Through the coded figure of snakes, Hockney‘s work is an unapologetic engagement with homoerotic desires veiled behind phallic imagery at a time when sex between men was still illegal in England. This clandestine sensuality was expressed in Hockney’s early works such as Love Paintings, which evoked homosexual passion through mock anonymity and subtle references that alluded to male love. The image of the snake a powerful symbol of Hockney’s inner sexual desires, not only due to its phallic connotations, but also because it was also inspired by his then-lover Mark Berger, who kept snakes as pets. Hockney would later also borrow inspiration from Mark in his work Jungle Boy (1964), an etching that depicted an extremely hirsute man gazing intimately at a large snake.
The snake served as a powerful tool with which Hockney could test the bounds of painting, not only through its sexual undertones, but also through its stylistic versatility. Inspired by Picasso’s 1960 retrospective at the Tate, Hockney began to conceive style as an element that could be played with and even mocked. For the artist, this did not only necessitate a demonstration of versatility, but also an ability to mimic his contemporaries, in order to undermine their very premises. In the same year as 3 Snakes, Hockney submitted four works for the exhibition Young Contemporaries in London, all of which displayed stylistic multiplicity through illusionism and flatness, representing the processes available to the medium of paint. “I was conscious of the current ideas about painting. For instance flatness: flatness was something that people really talked about then and I was interested in” (David Hockney cited in: Nikos Stangos, Ed., David Hockney by David Hockney, London 1976, p. 88).
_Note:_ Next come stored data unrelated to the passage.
import Summits.QuantumFields.BalabanUV.Beta.GAN24.DerivativeRateTransferAnalyticMixed
import Literature.MathematicalPhysics.QuantumFieldTheory.Balaban1983to89.B8SectDSource

/-!
# `BalabanUV.Beta.GAN24.DerivativeRateTransferAnalyticResolvent` — binder row G-an2-4 ∕ (CONV-C), route R6 «VALUES, NOT DERIVATIVES», PART 10:
# S2ω AT MODEL LEVEL FOR RESOLVENT-TYPE (Γ-BLOCK) ENTRIES — «analyticity passes through the Neumann inversion»: if the OPERATOR family
# `T(s,t)` is holomorphic on the bidisc with `‖T‖ ≤ ϑ < 1`, every ENTRY `φ((1 + T(s,t))⁻¹ f)` of the inverse is JOINTLY holomorphic there with
# the ONE bound `‖φ‖·‖f‖∕(1 − ϑ)` — exactly the hypotheses `hF`, `hB` of PART 8's `derivMixed_step_rateω`; for the AFFINE two-bond perturbation
# `T(s,t) = s•A + t•B` on the bidisc of radius `ρ` with `ρ·(‖A‖ + ‖B‖) ≤ ½` the bound is `2‖φ‖‖f‖`, and PART 8 then turns a VALUE rate on the
# real square into the MIXED-derivative rate with NO analytic hypothesis left (unit b2b-balaban-gan24-p3, gen 34; v1)

NOT IN PRINT; OUR PROOF (for the ROUTE; [folklore] — the Neumann API of the tree's Literature file `Balaban1983to89.B8SectDSource` §3
(`isUnit_one_add`, `norm_inverse_one_add_apply_le`, `differentiableAt_inverse_one_add_apply`: [Balaban1985RegularSpaces] (1.96) p. 92, PROVED there as
elementary API) BY NAME, Mathlib's `DifferentiableAt.inverse`, PART 8 BY NAME).  HONEST FRAMING (cell contract, verbatim): «discharging `BetaPertH`
makes Bałaban's UV stability UNCONDITIONAL — a real constructive-QFT result; it is NOT the continuum limit and NOT the Clay problem.»  HONEST DEPENDENCY
(verbatim): «continuum YM on T⁴ ⇐ BetaPertH ∧ nine spine estimates (0/9 proved); BetaPertH ⇐ (D1) ∧ (D4) ∧ CAP+tail; G-an2-4 gates asym, D1 and NE2/3/4.»

WHY THIS FILE.  PARTs 7–9 reduce the u-rows of (CONV-C) along R6's two-bond background family to S1 (a VALUE rate on the real segment∕square) plus
S2ω: «the entry family extends holomorphically to a complex disc∕bidisc with ONE uniform bound» — the printed KIND of input being
[Balaban1985BackgroundPropagators] §B p. 399–400 «The simplest way to do it is to extend the operators to configurations with values in the
complexified group G^c and to prove the usual complex analyticity» (CONTEXT only; nothing printed is used).  At MODEL level the blocks of
`M_k(B)⁻¹` are inverses (and Schur complements of inverses — an1's `Beta.Envelope`) of OPERATOR families depending holomorphically on the
background parameters; THIS FILE records the one step that carries S2ω from the OPERATOR family to the ENTRIES OF ITS INVERSE: the Neumann
inversion on a Banach space.  So for Γ-type (resolvent) blocks the analytic hypothesis of PARTs 7–9 is discharged by an operator-level
smallness `‖T(s,t)‖ ≤ ϑ < 1` on the bidisc — automatic for an affine perturbation on a small enough bidisc (§2) — and ONLY S1 remains.

WHAT THIS FILE PROVES (0 sorry, 0 `def`; `F` a complex Banach space, `T : E → (F →L[ℂ] F)` on a complex normed parameter space `E` (§1; `E = ℂ × ℂ` in §2–§3, `E = ℂ` the one-bond case), `φ : F →L[ℂ] ℂ`, `f : F`):
* §1 **`differentiableOn_resolventEntry`** (`T` holomorphic on an open `U` with `‖T z‖ < 1` there ⇒ `z ↦ φ ((1 + T z)⁻¹ʳ f)` holomorphic on `U`),
  **`norm_resolventEntry_le`** (`‖T z‖ ≤ ϑ < 1` ⇒ `‖φ ((1 + T z)⁻¹ʳ f)‖ ≤ ‖φ‖·‖f‖∕(1 − ϑ)`);
* §2 the AFFINE two-bond perturbation `z ↦ z.1 • A + z.2 • B`: `differentiable_affine₂`, `norm_affine₂_le` (`≤ ρ(‖A‖ + ‖B‖)` on the bidisc of
  radius `ρ`), `norm_affine₂_le_half` (`ρ(‖A‖ + ‖B‖) ≤ ½ ⇒ ≤ ½`), **`resolventEntry_affine₂_hF`** ∕ **`resolventEntry_affine₂_hB`** — PART 8's two
  analytic hypotheses for `F(s,t) = φ((1 + sA + tB)⁻¹ʳ f)` on `ball 0 ρ ×ˢ ball 0 ρ`, bound `2‖φ‖‖f‖`;
* §3 **`derivMixed_step_rate_resolvent`** — THE JUNCTION WITH PART 8: for level families `A k, B k` (`‖A k‖ + ‖B k‖ ≤ a`, `ρ·a ≤ ½`), functionals
  `‖φ k‖ ≤ 1`, vectors `‖f k‖ ≤ 1`, a VALUE rate `c·θ^k` of `F k (s,t) = φ_k((1 + sA_k + tB_k)⁻¹ʳ f_k)` on the real square `[0,s₁]²`
  (`s₁·cosh 1 < ρ`) ALONE gives the mixed-derivative row the rate `((θ^{1−r})^{1−r′})^k` with PART 8's constant at `B = 2`; and the ∃θ END
  `exists_derivMixed_geometricRate_resolvent`.
WHAT IT DOES NOT DO: S1 (the value rate — THE debt); the identification of Bałaban's `M_k(B(s,t))` with an operator family `1 + T_k(s,t)` on ONE
Banach space with `k`-uniform smallness (S2's dictionary — the minimisers `U_k(B)` enter; [B9] Thm 3.4's content); Schur-complement (Σ, Ξ) blocks
(an1's `Envelope` identities compose with §1 — not typed here); decay.  SUPPLIER work on route R6 (rank 2, KEEP-AS-REDUCTION, no seat); no consumer
of record; NOT one of the nine spine estimates; NEVER «G-an2-4 closed»; NOT (CONV-C), NOT D1, NOT `BetaPertH`, NOT continuum, NOT Clay.  Records:
`HOME/b2b-balaban-gan24-p3/WOODBURY-FIBRE.md` v13.4.
-/

noncomputable section
open Set Metric
open scoped Ring

namespace Summit.QuantumFields.BalabanUV.Beta.GAN24.DerivativeRateTransferAnalyticResolvent

open Literature.MathematicalPhysics.QuantumFieldTheory.Balaban1983to89.B8SectDSource
  (isUnit_one_add norm_inverse_one_add_apply_le differentiableAt_inverse_one_add_apply)
open Summit.QuantumFields.BalabanUV.Beta.GAN24.DerivativeRateTransferAnalytic (rho_pos)
open Summit.QuantumFields.BalabanUV.Beta.GAN24.DerivativeRateTransferAnalyticMixed
  (isOpen_bidisc derivMixed_step_rateω exists_derivMixed_geometricRate)

variable {F : Type*} [NormedAddCommGroup F] [NormedSpace ℂ F] [CompleteSpace F]

/-! ## §1 Entries of the Neumann inverse of a holomorphic operator family are holomorphic, with one bound -/

section Resolvent

variable {E : Type*} [NormedAddCommGroup E] [NormedSpace ℂ E] {T : E → (F →L[ℂ] F)} {U : Set E}

/-- **`differentiableOn_resolventEntry` — ANALYTICITY PASSES THROUGH THE NEUMANN INVERSION** [folklore; B8SectDSource §3 BY NAME]: `T` holomorphic on
the open set `U` of ANY complex normed parameter space `E` (here used with `E = ℂ × ℂ`; `E = ℂ` is the one-bond case) with `‖T z‖ < 1` there,
`φ : F →L[ℂ] ℂ`, `f : F` ⇒ the entry `z ↦ φ ((1 + T z)⁻¹ʳ f)` is (jointly) holomorphic on `U`. -/
theorem differentiableOn_resolventEntry (hU : IsOpen U) (hT : DifferentiableOn ℂ T U) (h1 : ∀ z ∈ U, ‖T z‖ < 1)
    (φ : F →L[ℂ] ℂ) (f : F) : DifferentiableOn ℂ (fun z => φ ((1 + T z)⁻¹ʳ f)) U := fun z hz =>
  (φ.differentiableAt.comp z
    (differentiableAt_inverse_one_add_apply (hT.differentiableAt (hU.mem_nhds hz)) (h1 z hz) f)).differentiableWithinAt

omit [NormedAddCommGroup E] [NormedSpace ℂ E] in
/-- **`norm_resolventEntry_le` — THE ONE BOUND** [folklore; B8SectDSource §3 BY NAME]: `‖T z‖ ≤ ϑ < 1` ⇒ `‖φ ((1 + T z)⁻¹ʳ f)‖ ≤ ‖φ‖·‖f‖∕(1 − ϑ)`. -/
theorem norm_resolventEntry_le {ϑ : ℝ} {z : E} (hT : ‖T z‖ ≤ ϑ) (hϑ : ϑ < 1) (φ : F →L[ℂ] ℂ) (f : F) :
    ‖φ ((1 + T z)⁻¹ʳ f)‖ ≤ ‖φ‖ * ‖f‖ / (1 - ϑ) := by
  calc ‖φ ((1 + T z)⁻¹ʳ f)‖ ≤ ‖φ‖ * ‖(1 + T z)⁻¹ʳ f‖ := φ.le_opNorm _
    _ ≤ ‖φ‖ * (‖f‖ / (1 - ϑ)) := by gcongr; exact norm_inverse_one_add_apply_le (T z) hT hϑ f
    _ = ‖φ‖ * ‖f‖ / (1 - ϑ) := by ring

end Resolvent

/-! ## §2 The affine two-bond perturbation `T(s,t) = s•A + t•B` on the bidisc of radius `ρ` -/

section Affine

variable (A B : F →L[ℂ] F) {ρ : ℝ}

omit [CompleteSpace F] in
/-- [folklore] the affine family `z ↦ z.1 • A + z.2 • B` is (everywhere) holomorphic on `ℂ × ℂ`. -/
theorem differentiable_affine₂ : Differentiable ℂ (fun z : ℂ × ℂ => z.1 • A + z.2 • B) :=
  (differentiable_fst.smul_const A).add (differentiable_snd.smul_const B)

omit [CompleteSpace F] in
/-- [folklore] on the bidisc of radius `ρ`: `‖s•A + t•B‖ ≤ ρ·(‖A‖ + ‖B‖)`. -/
theorem norm_affine₂_le {z : ℂ × ℂ} (hz : z ∈ ball (0 : ℂ) ρ ×ˢ ball (0 : ℂ) ρ) :
    ‖z.1 • A + z.2 • B‖ ≤ ρ * (‖A‖ + ‖B‖) := by
  obtain ⟨h1, h2⟩ := hz
  rw [mem_ball_zero_iff] at h1 h2
  calc ‖z.1 • A + z.2 • B‖ ≤ ‖z.1 • A‖ + ‖z.2 • B‖ := norm_add_le _ _
    _ = ‖z.1‖ * ‖A‖ + ‖z.2‖ * ‖B‖ := by rw [norm_smul, norm_smul]
    _ ≤ ρ * ‖A‖ + ρ * ‖B‖ := by gcongr
    _ = ρ * (‖A‖ + ‖B‖) := by ring

omit [CompleteSpace F] in
/-- [folklore] the SMALL-BIDISC regime: `ρ·(‖A‖ + ‖B‖) ≤ ½` ⇒ `‖s•A + t•B‖ ≤ ½` on the bidisc. -/
theorem norm_affine₂_le_half (hρ : ρ * (‖A‖ + ‖B‖) ≤ 1 / 2) {z : ℂ × ℂ} (hz : z ∈ ball (0 : ℂ) ρ ×ˢ ball (0 : ℂ) ρ) :
    ‖z.1 • A + z.2 • B‖ ≤ 1 / 2 :=
  (norm_affine₂_le A B hz).trans hρ

/-- **`resolventEntry_affine₂_hF` — PART 8's HOLOMORPHY HYPOTHESIS for the affine resolvent entry** [our proof]: with `ρ·(‖A‖ + ‖B‖) ≤ ½`,
`z ↦ φ ((1 + z.1•A + z.2•B)⁻¹ʳ f)` is holomorphic on `ball 0 ρ ×ˢ ball 0 ρ`. -/
theorem resolventEntry_affine₂_hF (hρ : ρ * (‖A‖ + ‖B‖) ≤ 1 / 2) (φ : F →L[ℂ] ℂ) (f : F) :
    DifferentiableOn ℂ (fun z : ℂ × ℂ => φ ((1 + (z.1 • A + z.2 • B))⁻¹ʳ f)) (ball (0 : ℂ) ρ ×ˢ ball (0 : ℂ) ρ) :=
  differentiableOn_resolventEntry (T := fun z : ℂ × ℂ => z.1 • A + z.2 • B) isOpen_bidisc
    (differentiable_affine₂ A B).differentiableOn
    (fun z hz => (norm_affine₂_le_half A B hρ hz).trans_lt (by norm_num)) φ f

/-- **`resolventEntry_affine₂_hB` — PART 8's BOUND HYPOTHESIS for the affine resolvent entry** [our proof]: with `ρ·(‖A‖ + ‖B‖) ≤ ½`,
`‖φ ((1 + z.1•A + z.2•B)⁻¹ʳ f)‖ ≤ 2·‖φ‖·‖f‖` on `ball 0 ρ ×ˢ ball 0 ρ`. -/
theorem resolventEntry_affine₂_hB (hρ : ρ * (‖A‖ + ‖B‖) ≤ 1 / 2) (φ : F →L[ℂ] ℂ) (f : F)
    {z : ℂ × ℂ} (hz : z ∈ ball (0 : ℂ) ρ ×ˢ ball (0 : ℂ) ρ) :
    ‖φ ((1 + (z.1 • A + z.2 • B))⁻¹ʳ f)‖ ≤ 2 * ‖φ‖ * ‖f‖ := by
  have h := norm_resolventEntry_le (T := fun z : ℂ × ℂ => z.1 • A + z.2 • B) (z := z)
    (norm_affine₂_le_half A B hρ hz) (by norm_num) φ f
  calc ‖φ ((1 + (z.1 • A + z.2 • B))⁻¹ʳ f)‖ ≤ ‖φ‖ * ‖f‖ / (1 - 1 / 2) := h
    _ = 2 * ‖φ‖ * ‖f‖ := by ring

end Affine

/-! ## §3 The junction with PART 8: for affine resolvent entries ONLY the value rate (S1) is a hypothesis -/

section Junction

variable {A B : ℕ → (F →L[ℂ] F)} {φ : ℕ → (F →L[ℂ] ℂ)} {f : ℕ → F} {ρ s₁ a c θ : ℝ}

/-- **`derivMixed_step_rate_resolvent` — THE MIXED u-ROW OF AN AFFINE RESOLVENT ENTRY FAMILY, MODULO S1 ALONE** [our proof]: level families of
bounded operators `A k, B k` on a complex Banach space with `‖A k‖ + ‖B k‖ ≤ a`, a bidisc radius `ρ` with `ρ·a ≤ ½`, functionals `‖φ k‖ ≤ 1` and
vectors `‖f k‖ ≤ 1` (normalisations), and the entry family `F k (s,t) := φ_k ((1 + sA_k + tB_k)⁻¹ʳ f_k)`.  IF (S1) `‖F (k+1) (s,t) − F k (s,t)‖ ≤ c·θ^k`
on the real square `[0,s₁]²` (`0 < c`, `0 < θ`, `0 < s₁`, `s₁·cosh 1 < ρ`), THEN for all `r, r′ ∈ ]0,1]` and every `k` the mixed row obeys
PART 8's bound with `B = 2`:
`‖∂_t∂_sF_{k+1}(0,0) − ∂_t∂_sF_k(0,0)‖ ≤ 25·(2·(8∕ρ))^{r′}∕(s₁r′²) · (25·4^r∕(s₁r²)·c^{1−r})^{1−r′} · ((θ^{1−r})^{1−r′})^k` — NO analytic hypothesis left. -/
theorem derivMixed_step_rate_resolvent (hs₁ : 0 < s₁) (hs₁ρ : s₁ * Real.cosh 1 < ρ)
    (hAB : ∀ k, ‖A k‖ + ‖B k‖ ≤ a) (hρa : ρ * a ≤ 1 / 2) (hφ : ∀ k, ‖φ k‖ ≤ 1) (hf : ∀ k, ‖f k‖ ≤ 1)
    (hval : ∀ k (s t : ℝ), 0 ≤ s → s ≤ s₁ → 0 ≤ t → t ≤ s₁ →
      ‖φ (k + 1) ((1 + (((s : ℂ) • A (k + 1) + (t : ℂ) • B (k + 1))))⁻¹ʳ (f (k + 1)))
        - φ k ((1 + (((s : ℂ) • A k + (t : ℂ) • B k)))⁻¹ʳ (f k))‖ ≤ c * θ ^ k)
    (hc : 0 < c) (hθ : 0 < θ) {r r' : ℝ} (hr : 0 < r) (hr1 : r ≤ 1) (hr' : 0 < r') (hr'1 : r' ≤ 1) (k : ℕ) :
    ‖deriv (fun t : ℂ => deriv (fun s : ℂ => φ (k + 1) ((1 + (s • A (k + 1) + t • B (k + 1)))⁻¹ʳ (f (k + 1)))) 0) 0
        - deriv (fun t : ℂ => deriv (fun s : ℂ => φ k ((1 + (s • A k + t • B k))⁻¹ʳ (f k))) 0) 0‖ ≤
      25 * (2 * (4 * 2 / ρ)) ^ r' / (s₁ * r' ^ 2) * (25 * (2 * 2) ^ r / (s₁ * r ^ 2) * c ^ (1 - r)) ^ (1 - r')
        * ((θ ^ (1 - r)) ^ (1 - r')) ^ k := by
  have hρ : 0 < ρ := rho_pos hs₁ hs₁ρ
  -- the bidisc smallness for each level
  have hρk : ∀ k, ρ * (‖A k‖ + ‖B k‖) ≤ 1 / 2 := fun k =>
    (mul_le_mul_of_nonneg_left (hAB k) hρ.le).trans hρa
  -- PART 8 on the entry family `F k z := φ k ((1 + z.1•A k + z.2•B k)⁻¹ʳ (f k))`, bound `B = 2`
  have key := derivMixed_step_rateω
    (F := fun k (z : ℂ × ℂ) => φ k ((1 + (z.1 • A k + z.2 • B k))⁻¹ʳ (f k))) (B := 2) hs₁ hs₁ρ
    (fun k => resolventEntry_affine₂_hF (A k) (B k) (hρk k) (φ k) (f k))
    (fun k z hz => by
      have h := resolventEntry_affine₂_hB (A k) (B k) (hρk k) (φ k) (f k) hz
      have h2 : 2 * ‖φ k‖ * ‖f k‖ ≤ 2 := by
        have := mul_le_mul (hφ k) (hf k) (norm_nonneg _) zero_le_one
        linarith
      exact h.trans h2)
    (by norm_num) (fun k s t hs0 hs1 ht0 ht1 => hval k s t hs0 hs1 ht0 ht1) hc hθ hr hr1 hr' hr'1 k
  simpa using key

/-- **`exists_derivMixed_geometricRate_resolvent` — THE ∃θ END, MODULO S1 ALONE** [our proof]: under the hypotheses of
`derivMixed_step_rate_resolvent` with `θ < 1`, the mixed row of the affine resolvent entry family is geometric:
`∃ c″ θ″, 0 ≤ c″ ∧ 0 ≤ θ″ ∧ θ″ < 1 ∧ ∀ k, ‖∂_t∂_sF_{k+1}(0,0) − ∂_t∂_sF_k(0,0)‖ ≤ c″·θ″^k`. -/
theorem exists_derivMixed_geometricRate_resolvent (hs₁ : 0 < s₁) (hs₁ρ : s₁ * Real.cosh 1 < ρ)
    (hAB : ∀ k, ‖A k‖ + ‖B k‖ ≤ a) (hρa : ρ * a ≤ 1 / 2) (hφ : ∀ k, ‖φ k‖ ≤ 1) (hf : ∀ k, ‖f k‖ ≤ 1)
    (hval : ∀ k (s t : ℝ), 0 ≤ s → s ≤ s₁ → 0 ≤ t → t ≤ s₁ →
      ‖φ (k + 1) ((1 + (((s : ℂ) • A (k + 1) + (t : ℂ) • B (k + 1))))⁻¹ʳ (f (k + 1)))
        - φ k ((1 + (((s : ℂ) • A k + (t : ℂ) • B k)))⁻¹ʳ (f k))‖ ≤ c * θ ^ k)
    (hc : 0 < c) (hθ : 0 < θ) (hθ1 : θ < 1) :
    ∃ c'' θ'' : ℝ, 0 ≤ c'' ∧ 0 ≤ θ'' ∧ θ'' < 1 ∧ ∀ k,
      ‖deriv (fun t : ℂ => deriv (fun s : ℂ => φ (k + 1) ((1 + (s • A (k + 1) + t • B (k + 1)))⁻¹ʳ (f (k + 1)))) 0) 0
          - deriv (fun t : ℂ => deriv (fun s : ℂ => φ k ((1 + (s • A k + t • B k))⁻¹ʳ (f k))) 0) 0‖ ≤ c'' * θ'' ^ k := by
  have hρ : 0 < ρ := rho_pos hs₁ hs₁ρ
  have hρk : ∀ k, ρ * (‖A k‖ + ‖B k‖) ≤ 1 / 2 := fun k =>
    (mul_le_mul_of_nonneg_left (hAB k) hρ.le).trans hρa
  have key := exists_derivMixed_geometricRate
    (F := fun k (z : ℂ × ℂ) => φ k ((1 + (z.1 • A k + z.2 • B k))⁻¹ʳ (f k))) (B := 2) hs₁ hs₁ρ
    (fun k => resolventEntry_affine₂_hF (A k) (B k) (hρk k) (φ k) (f k))
    (fun k z hz => by
      have h := resolventEntry_affine₂_hB (A k) (B k) (hρk k) (φ k) (f k) hz
      have h2 : 2 * ‖φ k‖ * ‖f k‖ ≤ 2 := by
        have := mul_le_mul (hφ k) (hf k) (norm_nonneg _) zero_le_one
        linarith
      exact h.trans h2)
    (by norm_num) (fun k s t hs0 hs1 ht0 ht1 => hval k s t hs0 hs1 ht0 ht1) hc hθ hθ1
  simpa using key

end Junction

end Summit.QuantumFields.BalabanUV.Beta.GAN24.DerivativeRateTransferAnalyticResolvent

end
3 Snakes both inherits and parodies the post-painterly abstraction of artists like Morris Louis and Kenneth Noland – the rivulets of paint on unprimed canvas mimic Louis, while the concentric circles and inverted-V shapes, mock Noland’s chevrons. In the process, it tests the bounds of representation and illusion, cunningly appearing like decoration on canvas, as the depicted flatness of the snakes fuse with the literal flatness of the canvas. Through this seminal work, Hockney revitalises the practice of paint by addressing the very basics of art, bringing his snakes to life at a moment when the death of painting had been proclaimed.